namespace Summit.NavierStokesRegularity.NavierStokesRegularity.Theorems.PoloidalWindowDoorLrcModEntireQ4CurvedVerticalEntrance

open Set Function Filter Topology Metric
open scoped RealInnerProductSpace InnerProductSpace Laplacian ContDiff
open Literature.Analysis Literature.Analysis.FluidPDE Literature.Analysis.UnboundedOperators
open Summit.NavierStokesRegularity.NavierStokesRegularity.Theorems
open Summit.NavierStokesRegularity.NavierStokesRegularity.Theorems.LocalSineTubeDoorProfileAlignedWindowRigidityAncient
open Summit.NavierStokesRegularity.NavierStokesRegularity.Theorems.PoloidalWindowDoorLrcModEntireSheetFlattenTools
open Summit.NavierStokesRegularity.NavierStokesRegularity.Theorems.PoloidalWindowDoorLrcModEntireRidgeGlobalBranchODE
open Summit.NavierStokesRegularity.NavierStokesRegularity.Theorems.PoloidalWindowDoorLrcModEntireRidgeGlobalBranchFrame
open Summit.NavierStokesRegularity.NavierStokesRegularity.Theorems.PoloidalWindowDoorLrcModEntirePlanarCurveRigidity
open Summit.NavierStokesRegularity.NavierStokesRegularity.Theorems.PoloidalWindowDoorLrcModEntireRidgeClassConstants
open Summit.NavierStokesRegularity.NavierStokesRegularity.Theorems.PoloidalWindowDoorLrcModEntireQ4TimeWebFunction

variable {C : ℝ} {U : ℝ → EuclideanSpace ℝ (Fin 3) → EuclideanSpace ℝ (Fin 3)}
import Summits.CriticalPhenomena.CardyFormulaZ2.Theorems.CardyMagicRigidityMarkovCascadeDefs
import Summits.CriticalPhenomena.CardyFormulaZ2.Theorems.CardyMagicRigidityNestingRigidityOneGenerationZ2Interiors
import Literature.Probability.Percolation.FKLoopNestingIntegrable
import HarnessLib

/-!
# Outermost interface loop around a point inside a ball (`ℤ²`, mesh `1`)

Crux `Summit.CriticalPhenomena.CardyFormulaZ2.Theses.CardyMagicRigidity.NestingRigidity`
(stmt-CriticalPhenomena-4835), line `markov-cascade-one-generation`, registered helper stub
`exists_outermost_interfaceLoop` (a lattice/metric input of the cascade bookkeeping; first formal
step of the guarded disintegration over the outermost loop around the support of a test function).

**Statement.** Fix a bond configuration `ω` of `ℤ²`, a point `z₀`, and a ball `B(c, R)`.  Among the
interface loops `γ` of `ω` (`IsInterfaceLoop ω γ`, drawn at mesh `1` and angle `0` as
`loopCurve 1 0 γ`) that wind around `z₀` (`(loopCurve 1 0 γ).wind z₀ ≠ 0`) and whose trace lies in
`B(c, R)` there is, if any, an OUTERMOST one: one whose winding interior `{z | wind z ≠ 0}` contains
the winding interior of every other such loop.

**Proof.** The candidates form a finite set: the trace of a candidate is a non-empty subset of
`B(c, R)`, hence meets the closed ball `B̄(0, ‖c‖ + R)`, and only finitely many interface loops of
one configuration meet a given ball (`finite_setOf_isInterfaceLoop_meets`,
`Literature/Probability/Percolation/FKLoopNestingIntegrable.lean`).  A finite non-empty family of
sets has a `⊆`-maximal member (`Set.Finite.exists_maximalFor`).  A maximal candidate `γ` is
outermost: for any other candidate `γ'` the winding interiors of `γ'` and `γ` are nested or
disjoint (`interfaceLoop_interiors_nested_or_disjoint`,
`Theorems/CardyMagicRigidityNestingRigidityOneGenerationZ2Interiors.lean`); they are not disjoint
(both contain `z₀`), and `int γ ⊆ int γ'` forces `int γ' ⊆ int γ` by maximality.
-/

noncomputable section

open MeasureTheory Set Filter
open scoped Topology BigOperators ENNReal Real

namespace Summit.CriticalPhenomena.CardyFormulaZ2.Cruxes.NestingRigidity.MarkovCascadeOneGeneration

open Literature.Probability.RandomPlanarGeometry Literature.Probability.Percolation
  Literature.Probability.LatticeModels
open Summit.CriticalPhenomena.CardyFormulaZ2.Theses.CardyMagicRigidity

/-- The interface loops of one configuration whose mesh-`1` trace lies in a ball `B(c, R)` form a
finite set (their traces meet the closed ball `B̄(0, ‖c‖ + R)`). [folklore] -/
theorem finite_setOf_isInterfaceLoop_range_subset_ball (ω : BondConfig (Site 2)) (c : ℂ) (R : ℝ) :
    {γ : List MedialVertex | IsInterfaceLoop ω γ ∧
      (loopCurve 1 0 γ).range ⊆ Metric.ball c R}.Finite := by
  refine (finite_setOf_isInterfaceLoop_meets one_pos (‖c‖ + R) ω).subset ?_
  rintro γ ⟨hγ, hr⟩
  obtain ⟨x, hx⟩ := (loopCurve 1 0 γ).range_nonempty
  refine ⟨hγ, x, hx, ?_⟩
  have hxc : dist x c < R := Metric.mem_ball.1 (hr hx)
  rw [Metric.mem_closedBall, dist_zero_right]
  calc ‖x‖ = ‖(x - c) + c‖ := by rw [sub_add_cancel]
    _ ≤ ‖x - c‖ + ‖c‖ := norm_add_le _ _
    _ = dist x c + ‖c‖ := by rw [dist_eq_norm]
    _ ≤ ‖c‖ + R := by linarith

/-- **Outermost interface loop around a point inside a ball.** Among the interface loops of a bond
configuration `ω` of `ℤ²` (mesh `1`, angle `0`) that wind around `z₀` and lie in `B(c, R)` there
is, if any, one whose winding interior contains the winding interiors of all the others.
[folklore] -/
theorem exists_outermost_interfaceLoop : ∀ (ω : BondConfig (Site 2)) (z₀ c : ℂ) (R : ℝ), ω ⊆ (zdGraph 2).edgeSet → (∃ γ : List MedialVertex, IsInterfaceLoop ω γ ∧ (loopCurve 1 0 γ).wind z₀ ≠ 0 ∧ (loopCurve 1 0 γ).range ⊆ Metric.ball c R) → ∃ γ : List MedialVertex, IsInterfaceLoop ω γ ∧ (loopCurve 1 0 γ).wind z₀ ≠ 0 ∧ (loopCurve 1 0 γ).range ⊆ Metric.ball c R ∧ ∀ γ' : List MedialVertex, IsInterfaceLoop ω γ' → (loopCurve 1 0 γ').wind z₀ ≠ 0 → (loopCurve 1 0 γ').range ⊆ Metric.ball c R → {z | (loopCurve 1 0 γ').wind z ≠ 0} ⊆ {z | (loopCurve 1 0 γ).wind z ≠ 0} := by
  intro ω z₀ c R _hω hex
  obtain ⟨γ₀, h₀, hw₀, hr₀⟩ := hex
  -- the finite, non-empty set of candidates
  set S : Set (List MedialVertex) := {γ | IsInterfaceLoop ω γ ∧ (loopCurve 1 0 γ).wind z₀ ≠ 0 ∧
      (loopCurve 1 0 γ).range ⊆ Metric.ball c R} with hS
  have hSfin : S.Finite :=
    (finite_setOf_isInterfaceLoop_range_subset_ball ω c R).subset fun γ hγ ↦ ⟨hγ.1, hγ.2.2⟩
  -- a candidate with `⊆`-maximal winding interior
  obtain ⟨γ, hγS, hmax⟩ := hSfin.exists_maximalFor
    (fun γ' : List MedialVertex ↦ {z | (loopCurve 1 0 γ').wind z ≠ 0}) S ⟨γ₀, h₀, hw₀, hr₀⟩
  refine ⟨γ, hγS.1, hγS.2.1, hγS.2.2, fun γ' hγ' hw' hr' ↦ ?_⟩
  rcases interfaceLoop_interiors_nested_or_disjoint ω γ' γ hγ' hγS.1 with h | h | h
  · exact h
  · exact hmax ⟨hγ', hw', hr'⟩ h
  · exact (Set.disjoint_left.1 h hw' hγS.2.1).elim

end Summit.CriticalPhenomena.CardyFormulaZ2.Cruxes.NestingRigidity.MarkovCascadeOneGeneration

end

☆ ☆ ☆ ☆ ☆ ☆ ☆

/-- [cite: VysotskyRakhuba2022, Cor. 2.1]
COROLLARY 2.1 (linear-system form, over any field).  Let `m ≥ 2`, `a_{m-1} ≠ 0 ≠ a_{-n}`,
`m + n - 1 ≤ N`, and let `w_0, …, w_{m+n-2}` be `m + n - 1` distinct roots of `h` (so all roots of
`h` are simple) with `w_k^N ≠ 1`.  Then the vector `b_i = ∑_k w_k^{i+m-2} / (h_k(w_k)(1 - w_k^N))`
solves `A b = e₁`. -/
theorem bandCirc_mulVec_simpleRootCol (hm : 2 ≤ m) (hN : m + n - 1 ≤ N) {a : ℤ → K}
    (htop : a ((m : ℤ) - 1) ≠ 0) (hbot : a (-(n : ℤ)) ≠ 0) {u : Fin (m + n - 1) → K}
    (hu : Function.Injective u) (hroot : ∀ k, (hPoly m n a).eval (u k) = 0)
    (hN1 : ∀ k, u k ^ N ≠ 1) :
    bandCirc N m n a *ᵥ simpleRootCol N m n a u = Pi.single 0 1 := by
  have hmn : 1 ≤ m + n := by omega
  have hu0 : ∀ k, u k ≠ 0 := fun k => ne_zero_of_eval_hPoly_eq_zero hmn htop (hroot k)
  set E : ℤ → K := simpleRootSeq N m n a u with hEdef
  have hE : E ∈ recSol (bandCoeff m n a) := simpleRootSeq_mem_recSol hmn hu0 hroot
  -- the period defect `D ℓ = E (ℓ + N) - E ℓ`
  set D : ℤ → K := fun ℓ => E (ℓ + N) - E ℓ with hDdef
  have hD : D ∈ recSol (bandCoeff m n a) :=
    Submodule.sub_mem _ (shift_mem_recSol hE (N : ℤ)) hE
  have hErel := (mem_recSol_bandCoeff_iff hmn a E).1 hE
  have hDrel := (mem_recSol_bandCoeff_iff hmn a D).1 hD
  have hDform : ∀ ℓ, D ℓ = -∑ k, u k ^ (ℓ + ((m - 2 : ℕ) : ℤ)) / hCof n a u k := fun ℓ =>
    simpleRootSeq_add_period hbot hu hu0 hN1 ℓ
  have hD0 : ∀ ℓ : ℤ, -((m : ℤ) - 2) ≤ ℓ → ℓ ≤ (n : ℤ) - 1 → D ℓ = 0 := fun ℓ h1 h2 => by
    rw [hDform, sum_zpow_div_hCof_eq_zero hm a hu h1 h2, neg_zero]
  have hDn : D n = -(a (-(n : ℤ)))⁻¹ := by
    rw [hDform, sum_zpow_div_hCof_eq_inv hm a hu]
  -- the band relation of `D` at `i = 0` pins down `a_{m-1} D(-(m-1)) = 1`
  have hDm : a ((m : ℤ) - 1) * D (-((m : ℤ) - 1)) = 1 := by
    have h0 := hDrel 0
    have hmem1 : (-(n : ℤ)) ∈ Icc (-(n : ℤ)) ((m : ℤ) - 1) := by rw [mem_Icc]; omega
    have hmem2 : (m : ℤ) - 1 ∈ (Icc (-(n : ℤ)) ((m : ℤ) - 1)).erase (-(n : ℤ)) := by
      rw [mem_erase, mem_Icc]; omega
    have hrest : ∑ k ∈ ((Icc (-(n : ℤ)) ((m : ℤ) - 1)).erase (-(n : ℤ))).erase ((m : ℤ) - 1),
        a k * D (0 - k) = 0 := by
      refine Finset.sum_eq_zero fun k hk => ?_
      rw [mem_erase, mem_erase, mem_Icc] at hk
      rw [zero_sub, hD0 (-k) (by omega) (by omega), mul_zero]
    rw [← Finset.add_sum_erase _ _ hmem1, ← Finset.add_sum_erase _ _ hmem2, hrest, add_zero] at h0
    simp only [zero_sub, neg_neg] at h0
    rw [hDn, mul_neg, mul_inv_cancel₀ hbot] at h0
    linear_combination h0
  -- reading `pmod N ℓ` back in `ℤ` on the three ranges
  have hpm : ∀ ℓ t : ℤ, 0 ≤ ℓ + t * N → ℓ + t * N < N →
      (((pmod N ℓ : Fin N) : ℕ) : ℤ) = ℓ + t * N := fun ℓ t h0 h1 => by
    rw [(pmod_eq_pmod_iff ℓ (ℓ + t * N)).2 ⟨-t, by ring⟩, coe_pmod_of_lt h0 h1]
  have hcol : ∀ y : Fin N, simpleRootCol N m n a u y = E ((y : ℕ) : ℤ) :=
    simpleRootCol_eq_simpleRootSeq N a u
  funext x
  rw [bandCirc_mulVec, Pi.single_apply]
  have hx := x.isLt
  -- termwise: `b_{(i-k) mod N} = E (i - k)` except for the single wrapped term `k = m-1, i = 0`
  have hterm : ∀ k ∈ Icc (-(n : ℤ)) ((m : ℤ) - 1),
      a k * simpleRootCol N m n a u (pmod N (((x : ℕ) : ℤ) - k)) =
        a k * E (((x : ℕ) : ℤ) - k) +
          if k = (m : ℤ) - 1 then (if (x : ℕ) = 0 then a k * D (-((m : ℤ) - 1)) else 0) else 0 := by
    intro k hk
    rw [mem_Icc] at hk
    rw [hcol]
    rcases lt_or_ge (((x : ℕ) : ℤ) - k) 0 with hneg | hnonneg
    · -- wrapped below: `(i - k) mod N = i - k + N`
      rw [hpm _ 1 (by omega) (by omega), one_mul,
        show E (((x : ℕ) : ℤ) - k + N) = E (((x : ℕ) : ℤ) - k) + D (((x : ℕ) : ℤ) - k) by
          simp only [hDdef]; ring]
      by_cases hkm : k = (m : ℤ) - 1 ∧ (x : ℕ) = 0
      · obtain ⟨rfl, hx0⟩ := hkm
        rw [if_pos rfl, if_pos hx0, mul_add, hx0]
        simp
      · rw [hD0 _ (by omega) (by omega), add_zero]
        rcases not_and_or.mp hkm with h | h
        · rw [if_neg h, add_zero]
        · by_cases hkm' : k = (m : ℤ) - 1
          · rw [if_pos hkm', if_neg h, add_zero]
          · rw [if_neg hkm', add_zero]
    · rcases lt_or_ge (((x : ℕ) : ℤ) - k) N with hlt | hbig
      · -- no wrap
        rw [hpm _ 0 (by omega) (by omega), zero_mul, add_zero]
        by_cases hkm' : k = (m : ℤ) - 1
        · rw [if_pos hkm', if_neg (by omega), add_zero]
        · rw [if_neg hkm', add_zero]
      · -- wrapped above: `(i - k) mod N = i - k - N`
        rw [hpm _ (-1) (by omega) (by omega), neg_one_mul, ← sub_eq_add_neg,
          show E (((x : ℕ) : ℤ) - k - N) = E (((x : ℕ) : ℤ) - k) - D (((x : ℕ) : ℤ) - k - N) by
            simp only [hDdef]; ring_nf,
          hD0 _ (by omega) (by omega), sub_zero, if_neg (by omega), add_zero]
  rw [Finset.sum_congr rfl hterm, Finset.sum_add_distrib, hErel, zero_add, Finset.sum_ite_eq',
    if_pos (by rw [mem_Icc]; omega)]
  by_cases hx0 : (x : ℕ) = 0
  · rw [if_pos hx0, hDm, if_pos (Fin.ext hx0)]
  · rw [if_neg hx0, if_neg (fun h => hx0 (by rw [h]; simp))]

☆ ☆ ☆ ☆ ☆ ☆ ☆

Task prompt :: The expected output is each line of the records above that includes the word "hDform".

Output below ::
  have hDform : ∀ ℓ, D ℓ = -∑ k, u k ^ (ℓ + ((m - 2 : ℕ) : ℤ)) / hCof n a u k := fun ℓ =>
    rw [hDform, sum_zpow_div_hCof_eq_zero hm a hu h1 h2, neg_zero]
    rw [hDform, sum_zpow_div_hCof_eq_inv hm a hu]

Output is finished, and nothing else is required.